Pas un terrain comme les autres
Alain apporte ainsi son point de vue d’ancien surveillant, Serge son regard d’ex-détenu, Françoise sa perspective de visiteuse. Guy et Christian, membres de l’association Champs de justice qui se donne pour mission de « rapprocher les citoyens des mondes de la justice », connaissent par cœur l’histoire du site. Stefan a rejoint le projet avec sa double casquette d’anthropologue à l’EHESS2 à Paris et de voisin de la prison. Pour Gaïd Andro, travailler avec des personnes directement concernées par le sujet rend possible « une vraie circulation des savoirs, sans hiérarchisation », tout en profitant des connaissances et des expériences de ceux qui viennent « de l’intérieur ».

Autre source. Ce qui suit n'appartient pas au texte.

import Mathlib
import HarnessLib

/-!
# Route NewtonUnitEquations — crux `TwoProducts` (stmt-ValiantsHypothesis-5906), line `formal-log-linearisation`: objects

Definitions file for the registered line `Cruxes/TwoProducts/Lines/formal-log-linearisation.lean`, whose four
"provable now" stubs (`stub_sectorDecomposition`, `stub_chartNormalisation`, `stub_logLinearisation`,
`stub_raysRung`) and open engine (`stub_logSumEngine`) are stated over twelve objects the line declares locally
(its § "Objects of the line"). This file puts them VERBATIM (same names, same bodies, same order) into an importable
module so that the line's stubs can be proved by name in `Theorems/`:

* `Expo` — exponent vectors `Fin 2 →₀ ℕ` of bivariate monomials;
* `wt ξ e` — the real weight `ξ₀·e₀ + ξ₁·e₁`;
* `IsStrictTop ξ S l` — `l` is the strict `ξ`-top of the set `S`;
* `Cancelling f g a b` — a top-assignment whose two product top monomials cancel;
* `hidden f g a b` — the hidden vertices of the sector of the top-assignment `(a, b)`;
* `ValidWeight u v ξ` — `ξ` is negative on every tail exponent of the normalised instance `(u, v)`;
* `tailDiff u v` — `∏ (1 + u_j) − ∏ (1 + v_j)`;
* `visible u v` — strict tops of `supp (tailDiff u v)` over all valid weights;
* `logCoeff u n` — the coefficient of `X^n` in the formal logarithm `log (1 + u)` (a finite sum, exact by total-degree
  truncation);
* `logDiff u v n` — the coefficient of `X^n` in `D = Σ_j log (1 + u_j) − Σ_j log (1 + v_j)`;
* `logSupport u v` — `supp D`;
* `logVisible u v` — strict tops of `supp D` over all valid weights.

No statement is asserted here. Honest framing: vocabulary only; the crux `TwoProducts` is OPEN (the line rests on
the open engine `stub_logSumEngine`), the line is not the item's skeleton of record, and nothing here bears on
`VP ≠ VNP`.
-/

noncomputable section

-- Sub = Summit single-conjunct layout: the duplicated namespace component is mandated by the tree.
set_option linter.dupNamespace false

namespace Summit.ValiantsHypothesis.ValiantsHypothesis.Theorems.NewtonUnitEquations.TwoProducts.FormalLogLinearisation

open scoped BigOperators
open MvPolynomial

/-- Exponent vectors of bivariate monomials (verbatim the line's `Expo`). [folklore] -/
abbrev Expo := Fin 2 →₀ ℕ

/-- The weight `⟪ξ, e⟫ = ξ₀·e₀ + ξ₁·e₁` of an exponent vector for a real weight vector `ξ` (verbatim the line's
`wt`). [folklore] -/
def wt (ξ : Fin 2 → ℝ) (e : Expo) : ℝ := ξ 0 * ((e 0 : ℕ) : ℝ) + ξ 1 * ((e 1 : ℕ) : ℝ)

/-- `l` is the STRICT `ξ`-top of the set `S`: `l ∈ S` and every other point of `S` has smaller weight.
(For `S` = a support and `ξ` generic this says: `l` is the vertex of `conv S` exposed by `ξ`.) Verbatim the line's
`IsStrictTop`. [folklore] -/
def IsStrictTop (ξ : Fin 2 → ℝ) (S : Set Expo) (l : Expo) : Prop :=
  l ∈ S ∧ ∀ μ ∈ S, μ ≠ l → wt ξ μ < wt ξ l

variable {m : ℕ}

/-- A top-assignment `(a, b)` (one exponent per factor) is CANCELLING when the two top monomials of the products
coincide with equal coefficients: `Σ a_j = Σ b_j` and `∏ [X^{a_j}] f_j = ∏ [X^{b_j}] g_j` (verbatim the line's
`Cancelling`). [folklore] -/
def Cancelling (f g : Fin m → MvPolynomial (Fin 2) ℂ) (a b : Fin m → Expo) : Prop :=
  ∑ j, a j = ∑ j, b j ∧ ∏ j, coeff (a j) (f j) = ∏ j, coeff (b j) (g j)

/-- HIDDEN VERTICES of the sector of the top-assignment `(a, b)`: support points of `∏ f − ∏ g` that are the strict
`ξ`-top for some weight `ξ` making `a j` the strict top of `supp f_j` and `b j` the strict top of `supp g_j` for
every `j` (such `ξ` form one open arc of directions — the sector; empty set if no `ξ` realises `(a,b)`). Verbatim
the line's `hidden`. [folklore] -/
def hidden (f g : Fin m → MvPolynomial (Fin 2) ℂ) (a b : Fin m → Expo) : Set Expo :=
  {l | ∃ ξ : Fin 2 → ℝ, (∀ j, IsStrictTop ξ ↑(f j).support (a j)) ∧ (∀ j, IsStrictTop ξ ↑(g j).support (b j)) ∧
    IsStrictTop ξ ↑(∏ j, f j - ∏ j, g j).support l}

/-- VALID WEIGHTS of a normalised instance `(u, v)` (tails): `ξ` is negative on every tail exponent, i.e. the
constant term is the strict `ξ`-top of every factor `1 + u_j`, `1 + v_j` (verbatim the line's `ValidWeight`).
[folklore] -/
def ValidWeight (u v : Fin m → MvPolynomial (Fin 2) ℂ) (ξ : Fin 2 → ℝ) : Prop :=
  (∀ j, ∀ e ∈ (u j).support, wt ξ e < 0) ∧ (∀ j, ∀ e ∈ (v j).support, wt ξ e < 0)

/-- The normalised difference of products `∏ (1 + u_j) − ∏ (1 + v_j)` (verbatim the line's `tailDiff`).
[folklore] -/
def tailDiff (u v : Fin m → MvPolynomial (Fin 2) ℂ) : MvPolynomial (Fin 2) ℂ :=
  ∏ j, (1 + u j) - ∏ j, (1 + v j)

/-- VISIBLE VERTICES of a normalised instance: strict `ξ`-tops of `supp(∏(1+u) − ∏(1+v))` over all valid `ξ`
(verbatim the line's `visible`). [folklore] -/
def visible (u v : Fin m → MvPolynomial (Fin 2) ℂ) : Set Expo :=
  {l | ∃ ξ : Fin 2 → ℝ, ValidWeight u v ξ ∧ IsStrictTop ξ ↑(tailDiff u v).support l}

/-- The coefficient of `X^n` in the formal logarithm `log(1 + u) = Σ_{r ≥ 1} (−1)^{r+1} u^r / r` for a polynomial `u`
with `u(0) = 0`: since every monomial of `u` has total degree `≥ 1`, only `r ≤ n₀ + n₁` contribute, so the series
coefficient is this FINITE sum (exact truncation by total degree; no `MvPowerSeries.log` needed). Verbatim the
line's `logCoeff`. [folklore] -/
def logCoeff (u : MvPolynomial (Fin 2) ℂ) (n : Expo) : ℂ :=
  ∑ r ∈ Finset.Icc 1 (n 0 + n 1), (-1 : ℂ) ^ (r + 1) / (r : ℂ) * coeff n (u ^ r)

/-- The log-sum `D = Σ_j log(1 + u_j) − Σ_j log(1 + v_j)`, coefficientwise (verbatim the line's `logDiff`).
[folklore] -/
def logDiff (u v : Fin m → MvPolynomial (Fin 2) ℂ) (n : Expo) : ℂ :=
  ∑ j, logCoeff (u j) n - ∑ j, logCoeff (v j) n

/-- The support of the log-sum `D` (an infinite subset of `ℕ²` in general; verbatim the line's `logSupport`).
[folklore] -/
def logSupport (u v : Fin m → MvPolynomial (Fin 2) ℂ) : Set Expo :=
  {n | logDiff u v n ≠ 0}

/-- VISIBLE POINTS OF THE LOG-SUM: strict `ξ`-tops of `supp D` over all valid weights `ξ` (the vertices of the
Newton polyhedron `conv(supp D) + (recession cone)` seen from the sector; verbatim the line's `logVisible`).
[folklore] -/
def logVisible (u v : Fin m → MvPolynomial (Fin 2) ℂ) : Set Expo :=
  {l | ∃ ξ : Fin 2 → ℝ, ValidWeight u v ξ ∧ IsStrictTop ξ (logSupport u v) l}

end Summit.ValiantsHypothesis.ValiantsHypothesis.Theorems.NewtonUnitEquations.TwoProducts.FormalLogLinearisation

end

Fin janvier, le groupe s’est réuni pour travailler sur la méthode des entretiens, réalisés en binôme par un chercheur et un non-chercheur. C’était aussi l’occasion de faire le bilan des quatre premiers réalisés. La veille, Alain avait sauté le pas. « Je n’ai pas réussi à dormir hier soir, confie ce surveillant à la retraite. La personne nous a raconté sa vie, c’était poignant, je n’arrêtais pas d’y repenser. » Le sujet n’est pas simple. Les émotions affleurent facilement quand l’intime se mêle à l’histoire. D’ailleurs, le caractère scientifique du projet n'empêche pas l’humanité : il est possible de faire des pauses, de prendre le temps, rappelle-t-on. « Il ne faut pas sous-estimer les effets de ce genre d’exercice, à la fois pour celui qui témoigne et pour celui qui reçoit, insiste Fanny Le Bonhomme. La prison n’est pas un terrain comme les autres, c’est chargé de souvenirs, souvent douloureux et pas forcément très anciens. »
Serge est bien placé pour le comprendre. Le quinquagénaire a fait quatre séjours à Jacques Cartier dans les années 1980 et se souvient encore « des bruits et des odeurs de la première nuit ». Avant de mener lui-même des entretiens, il a été interrogé dans le cadre du projet. « Je dois bien avouer que ça m’a travaillé pendant un moment, ça m’a bouleversé d’en reparler mais pour moi, ça fait partie de la thérapie », raconte-t-il.

© ARNAUD LOUBRY / RENNES VILLE ET MÉTROPOLE, ALAIN AMET / MUSÉE DE BRETAGNE
Mémoires marginalisées
Sans collecte, un pan de l’histoire de la prison Jacques Cartier est condamné à tomber dans l’oubli. « Les mémoires stigmatisées, comme celles des anciens détenus, ont tendance à s’effacer très vite car elles ne sont pas formulées », fait remarquer Gaïd Andro. L’un des objectifs du projet Primem était de leur donner la parole. « Ce sont des gens qui ont souvent des réticences à parler et qui ne se rendent pas compte que leurs récits peuvent intéresser », souligne Fanny Le Bonhomme. D’ailleurs, le réseau des participants facilite la prise de contact. « Ça fait un effet boule de neige, résume l’historienne. Un ancien détenu parle plus facilement si l’un de ses amis fait partie du projet et le met en confiance. » En rassemblant souvenirs et récits, le groupe veut écrire l’histoire de la prison pour éviter qu’elle ne tombe aux oubliettes. « J’ai passé plus de 30 ans à Jacques Cartier, c’est l’essentiel de ma vie professionnelle, résume sobrement Alain, ça me ferait mal au cœur qu’aucune trace ne soit laissée, ce ne sont pas que des murs. »
Pour aller plus loin
1. L’Organisation de l’armée secrète était une organisation terroriste clandestine française proche de l'extrême droite, pour la défense de la présence française en Algérie.
2. École des hautes études en sciences sociales.